#### WHAT THIS TASK INVOLVES:
Print this span of the material below exactly: the line with "obtain ⟨-, hBu, hCu, hDu⟩", the line with "first. (The well-definedness", and every line between them, but nothing else.

#### SUPPLIED INFORMATION:
set_option maxHeartbeats 1600000 in -- as above
omit [MeasurableSpace (v.adicCompletion (Fp L))] [BorelSpace (v.adicCompletion (Fp L))] in
include hDD hQm hDa hDia hw₁ in
/-- **the `Δ⁻`-block of the corner prefix, EXPLICIT** (acting-desk WORD #1 ask: the point reading lives on the `Δ⁻`-coordinate, on which `matA` acts through `blkD`):
`D(p(z)) = D(q) · D(φ(u⁻(z)))` with `D(q) = (1 0; 0 ι d₁′) · (D_v W Dinv_v)`, `W = antidiag(1,1)` (★ [A1-mat] ED. 2 `blkA_blkD_flip_mul_frameConj_weylTwo`, ★ [A1-mat]
`adapt_matA_frameConj_weylOne`) and `D(φ(u⁻(z))) = D_v (1 −σz; 0 1) Dinv_v` (★ [A1-mat] `adapt_matA_frameConj_uMinus`). [cite: HarrisKudlaSweet1996, §1 (1.11)–(1.12)] [cite: Kudla1994, §3] -/
theorem blkD_cornerPrefix (z : UnitaryGroup.LocalRing L v) :
    blkD (matA (Fp L) L (IsCMField.complexConj L) v 2 (w₁ *
        FrameTransport.frameConj (Fp L) L (IsCMField.complexConj L) v (2 + 2) (hermD_eq_map_gramD L e dV hdV dW hdW) (antidiagonal_over_eq_map (Fp L) L 2) Q hQ
          (toLocalFour (Fp L) L (IsCMField.complexConj L) v (weylTwo (UnitaryGroup.LocalRing L v) (UnitaryGroup.conjLocal L (IsCMField.complexConj L) v))) *
        FrameTransport.frameConj (Fp L) L (IsCMField.complexConj L) v (2 + 2) (hermD_eq_map_gramD L e dV hdV dW hdW) (antidiagonal_over_eq_map (Fp L) L 2) Q hQ
          (toLocalFour (Fp L) L (IsCMField.complexConj L) v (weylOne (UnitaryGroup.LocalRing L v) (UnitaryGroup.conjLocal L (IsCMField.complexConj L) v))))) =
        !![1, 0; 0, (UnitaryGroup.toLocalRing L v).comp (algebraMap (Fp L) (v.adicCompletion (Fp L))) d₁'] *
          (D.map ((UnitaryGroup.toLocalRing L v).comp (algebraMap (Fp L) (v.adicCompletion (Fp L)))) * !![0, 1; 1, 0] *
            Dinv.map ((UnitaryGroup.toLocalRing L v).comp (algebraMap (Fp L) (v.adicCompletion (Fp L))))) ∧
      blkD (matA (Fp L) L (IsCMField.complexConj L) v 2 (w₁ *
        FrameTransport.frameConj (Fp L) L (IsCMField.complexConj L) v (2 + 2) (hermD_eq_map_gramD L e dV hdV dW hdW) (antidiagonal_over_eq_map (Fp L) L 2) Q hQ
          (toLocalFour (Fp L) L (IsCMField.complexConj L) v (weylTwo (UnitaryGroup.LocalRing L v) (UnitaryGroup.conjLocal L (IsCMField.complexConj L) v))) *
        FrameTransport.frameConj (Fp L) L (IsCMField.complexConj L) v (2 + 2) (hermD_eq_map_gramD L e dV hdV dW hdW) (antidiagonal_over_eq_map (Fp L) L 2) Q hQ
          (toLocalFour (Fp L) L (IsCMField.complexConj L) v (weylOne (UnitaryGroup.LocalRing L v) (UnitaryGroup.conjLocal L (IsCMField.complexConj L) v))) *
        FrameTransport.frameConj (Fp L) L (IsCMField.complexConj L) v (2 + 2) (hermD_eq_map_gramD L e dV hdV dW hdW) (antidiagonal_over_eq_map (Fp L) L 2) Q hQ
          (toLocalFour (Fp L) L (IsCMField.complexConj L) v
            (uMinus (UnitaryGroup.LocalRing L v) (UnitaryGroup.conjLocal L (IsCMField.complexConj L) v)
              (UnitaryGroup.conjLocal_conjLocal (IsCMField.complexConj L) v (complexConj_imagUnit L) (imagUnit_ne_zero L)) z)))) =
        (!![1, 0; 0, (UnitaryGroup.toLocalRing L v).comp (algebraMap (Fp L) (v.adicCompletion (Fp L))) d₁'] *
          (D.map ((UnitaryGroup.toLocalRing L v).comp (algebraMap (Fp L) (v.adicCompletion (Fp L)))) * !![0, 1; 1, 0] *
            Dinv.map ((UnitaryGroup.toLocalRing L v).comp (algebraMap (Fp L) (v.adicCompletion (Fp L)))))) *
        (D.map ((UnitaryGroup.toLocalRing L v).comp (algebraMap (Fp L) (v.adicCompletion (Fp L)))) *
            !![1, -UnitaryGroup.conjLocal L (IsCMField.complexConj L) v z; 0, 1] *
          Dinv.map ((UnitaryGroup.toLocalRing L v).comp (algebraMap (Fp L) (v.adicCompletion (Fp L))))) := by
  haveI : Algebra.IsQuadraticExtension (Fp L) L := IsCMField.isQuadraticExtension L
  -- the three letters' blocks
  have hBm := (isSiegelDelta_flip_mul_frameConj_weylTwo (Fp L) L (IsCMField.complexConj L) (complexConj_imagUnit L) (imagUnit_ne_zero L)
    (imagUnit_mul_self L) v (gramR_isSymm L e dV hdV dW hdW) (hermD_eq_map_gramD L e dV hdV dW hdW) D Dinv hDD Q hQm hQ hDa hDia w₁
    (hw₁.trans fromBlocks_one_sub_single_one)).2
  have hCm := blkC_matA_flip_mul_frameConj_weylTwo L e dV hdV dW hdW v D Dinv hDD Q hQm hQ hDa hDia hw₁
  have hDm := (K2LiuLocalFourCornerFrameOfRecord.blkA_blkD_flip_mul_frameConj_weylTwo (Fp L) L (IsCMField.complexConj L) v
    (hermD_eq_map_gramD L e dV hdV dW hdW) D Dinv hDD Q hQm hQ hDa hDia w₁ (hw₁.trans fromBlocks_one_sub_single_one)).2
  have hw := K2LiuLocalFourCornerFactorisation.adapt_matA_frameConj_weylOne (Fp L) L (IsCMField.complexConj L) v (hermD_eq_map_gramD L e dV hdV dW hdW)
    D Dinv hDD Q hQm hQ
  rw [adapt_eq] at hw
  obtain ⟨-, hBw, hCw, hDw⟩ := Matrix.fromBlocks_inj.1 hw
  have hu := K2LiuLocalFourCornerFactorisation.adapt_matA_frameConj_uMinus (Fp L) L (IsCMField.complexConj L) (complexConj_imagUnit L) (imagUnit_ne_zero L) v
    (hermD_eq_map_gramD L e dV hdV dW hdW) D Dinv hDD Q hQm hQ z
  rw [adapt_eq] at hu
  obtain ⟨-, hBu, hCu, hDu⟩ := Matrix.fromBlocks_inj.1 hu
  obtain ⟨-, hBq, hCq, hDq⟩ := levi_mul_blocks (Fp L) L (IsCMField.complexConj L) v 2 hBm hCm hBw hCw
  obtain ⟨-, -, -, hD⟩ := levi_mul_blocks (Fp L) L (IsCMField.complexConj L) v 2 hBq hCq hBu hCu
  rw [hDm, hDw] at hDq
  rw [hDq, hDu] at hD
  exact ⟨hDq, hD⟩
/-- **Independence of the representatives.** Let `f i, f' i ∈ A i` (pairwise commuting spaces of
operators) agree on a vector `w` for `i ∈ F`, and let `T` commute with the `A i`, `i ∈ F`. Then
`(∏_{i ∈ F} f i) (T w) = (∏_{i ∈ F} f' i) (T w)`: move one factor through the others to act
first. (The well-definedness of pure tensors `⊗ x_i ↦ (∏ T_i) w⋆` in the internal construction of
the restricted tensor product; cf. Flath 1979, §2, Bump 1997, §3.3.) [folklore] -/
theorem noncommProd_apply_eq_of_apply_eq [DecidableEq ι] (F : Finset ι) {f f' : ι → W →ₗ[k] W}
    (hf : ∀ i, f i ∈ A i) (hf' : ∀ i, f' i ∈ A i) (w : W) (hw : ∀ i ∈ F, f i w = f' i w)
    (T : W →ₗ[k] W) (hT : ∀ i ∈ F, ∀ S ∈ A i, T * S = S * T) :
    F.noncommProd f (pairwise_commute_of_mem A hA hf _) (T w) =
      F.noncommProd f' (pairwise_commute_of_mem A hA hf' _) (T w) := by
  induction F using Finset.induction_on generalizing T with
  | empty => simp
  | insert a F ha ih =>
    rw [Finset.noncommProd_insert_of_notMem _ _ _ _ ha,
      Finset.noncommProd_insert_of_notMem _ _ _ _ ha]
    have hc : Commute (f a) (F.noncommProd f (pairwise_commute_of_mem A hA hf _)) :=
      Finset.noncommProd_commute _ _ _ _ fun x hx =>
        hA (i := a) (j := x) (fun h => ha (h ▸ hx)) _ (hf a) _ (hf x)
    have hc' : Commute (f' a) (F.noncommProd f' (pairwise_commute_of_mem A hA hf' _)) :=
      Finset.noncommProd_commute _ _ _ _ fun x hx =>
        hA (i := a) (j := x) (fun h => ha (h ▸ hx)) _ (hf' a) _ (hf' x)
    rw [hc.eq, hc'.eq, Module.End.mul_apply, Module.End.mul_apply, ← Module.End.mul_apply (f a) T,
      ← Module.End.mul_apply (f' a) T,
      ← hT a (Finset.mem_insert_self a F) _ (hf a), ← hT a (Finset.mem_insert_self a F) _ (hf' a),
      Module.End.mul_apply, Module.End.mul_apply, hw a (Finset.mem_insert_self a F),
      ← Module.End.mul_apply T (f' a)]
    refine ih (fun i hi => hw i (Finset.mem_insert_of_mem hi)) (T * f' a) fun i hi S hS => ?_
    rw [mul_assoc, hA (i := a) (j := i) (fun h => ha (h ▸ hi)) _ (hf' a) _ hS, ← mul_assoc,
      hT i (Finset.mem_insert_of_mem hi) S hS, mul_assoc]
import Summits.MatrixMultiplication.OmegaCensus.DominoZ17StructSixArrC0
import HarnessLib

/-!
# The `y`-arrangement list of family `C` for the structural part-`6` route, `p = 17`: completeness decides, part 4 of 6 (independent of the other parts)

ω-census `pub-omega`, family (b3), seat pub-omega-group gen 25.  Framing: lottery ticket; floor = certified bounds/negative
ranges.  VALUE: per-prime kernel data of the structural part-`6` route WITHOUT the pigeonhole (`DominoZpZpStructSixWide*.lean`)
for `p = 17` — target: the OPEN census cell `(1,6,16)@289` (`A = ℤ₁₇²`) and every larger order with such a quotient; NOT progress on ω.

Per-representative kernel decides `(arr6Y2 17 k).all (· ∈ yscZ17s6)` restricted to `dY6` for 12 representatives.
-/

namespace Summit.MatrixMultiplication.OmegaCensus

open ZpZpDomino

namespace ZpZpDomino

/-- Completeness at representative 36. [folklore] -/
theorem yscZ17s6_c36 : ((arr6Y2 17 [0,0,0,0,0,0,0,0,1,1,0,1,0,1,2,0,0]).all fun ys => !(dY6 ys) || yscZ17s6.contains ys) = true := by decide +kernel

/-- Completeness at representative 37. [folklore] -/
theorem yscZ17s6_c37 : ((arr6Y2 17 [0,0,0,0,0,0,0,0,1,1,0,1,2,0,0,1,0]).all fun ys => !(dY6 ys) || yscZ17s6.contains ys) = true := by decide +kernel

/-- Completeness at representative 38. [folklore] -/
theorem yscZ17s6_c38 : ((arr6Y2 17 [0,0,0,0,0,0,0,0,1,1,0,2,1,0,1,0,0]).all fun ys => !(dY6 ys) || yscZ17s6.contains ys) = true := by decide +kernel

/-- Completeness at representative 39. [folklore] -/
theorem yscZ17s6_c39 : ((arr6Y2 17 [0,0,0,0,0,0,0,0,1,1,2,1,1,0,0,0,0]).all fun ys => !(dY6 ys) || yscZ17s6.contains ys) = true := by decide +kernel

/-- Completeness at representative 40. [folklore] -/
theorem yscZ17s6_c40 : ((arr6Y2 17 [0,0,0,0,0,0,0,0,1,2,2,1,0,0,0,0,0]).all fun ys => !(dY6 ys) || yscZ17s6.contains ys) = true := by decide +kernel

/-- Completeness at representative 41. [folklore] -/
theorem yscZ17s6_c41 : ((arr6Y2 17 [0,0,0,0,0,0,0,0,2,0,0,1,1,1,0,1,0]).all fun ys => !(dY6 ys) || yscZ17s6.contains ys) = true := by decide +kernel

/-- Completeness at representative 42. [folklore] -/
theorem yscZ17s6_c42 : ((arr6Y2 17 [0,0,0,0,0,0,0,0,2,1,0,0,0,0,2,1,0]).all fun ys => !(dY6 ys) || yscZ17s6.contains ys) = true := by decide +kernel

/-- Completeness at representative 43. [folklore] -/
theorem yscZ17s6_c43 : ((arr6Y2 17 [0,0,0,0,0,0,0,1,0,0,0,1,0,0,1,1,2]).all fun ys => !(dY6 ys) || yscZ17s6.contains ys) = true := by decide +kernel

/-- Completeness at representative 44. [folklore] -/
theorem yscZ17s6_c44 : ((arr6Y2 17 [0,0,0,0,0,0,0,1,0,0,1,0,0,1,0,1,2]).all fun ys => !(dY6 ys) || yscZ17s6.contains ys) = true := by decide +kernel

/-- Completeness at representative 45. [folklore] -/
theorem yscZ17s6_c45 : ((arr6Y2 17 [0,0,0,0,0,0,0,1,0,0,1,0,0,2,0,1,1]).all fun ys => !(dY6 ys) || yscZ17s6.contains ys) = true := by decide +kernel

/-- Completeness at representative 46. [folklore] -/
theorem yscZ17s6_c46 : ((arr6Y2 17 [0,0,0,0,0,0,0,1,0,0,1,1,2,0,0,1,0]).all fun ys => !(dY6 ys) || yscZ17s6.contains ys) = true := by decide +kernel

/-- Completeness at representative 47. [folklore] -/
theorem yscZ17s6_c47 : ((arr6Y2 17 [0,0,0,0,0,0,0,1,0,0,1,2,0,0,1,1,0]).all fun ys => !(dY6 ys) || yscZ17s6.contains ys) = true := by decide +kernel

end ZpZpDomino

end Summit.MatrixMultiplication.OmegaCensus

#### SOLUTION FOR THIS PROBLEM:
  obtain ⟨-, hBu, hCu, hDu⟩ := Matrix.fromBlocks_inj.1 hu
  obtain ⟨-, hBq, hCq, hDq⟩ := levi_mul_blocks (Fp L) L (IsCMField.complexConj L) v 2 hBm hCm hBw hCw
  obtain ⟨-, -, -, hD⟩ := levi_mul_blocks (Fp L) L (IsCMField.complexConj L) v 2 hBq hCq hBu hCu
  rw [hDm, hDw] at hDq
  rw [hDq, hDu] at hD
  exact ⟨hDq, hD⟩
/-- **Independence of the representatives.** Let `f i, f' i ∈ A i` (pairwise commuting spaces of
operators) agree on a vector `w` for `i ∈ F`, and let `T` commute with the `A i`, `i ∈ F`. Then
`(∏_{i ∈ F} f i) (T w) = (∏_{i ∈ F} f' i) (T w)`: move one factor through the others to act
first. (The well-definedness of pure tensors `⊗ x_i ↦ (∏ T_i) w⋆` in the internal construction of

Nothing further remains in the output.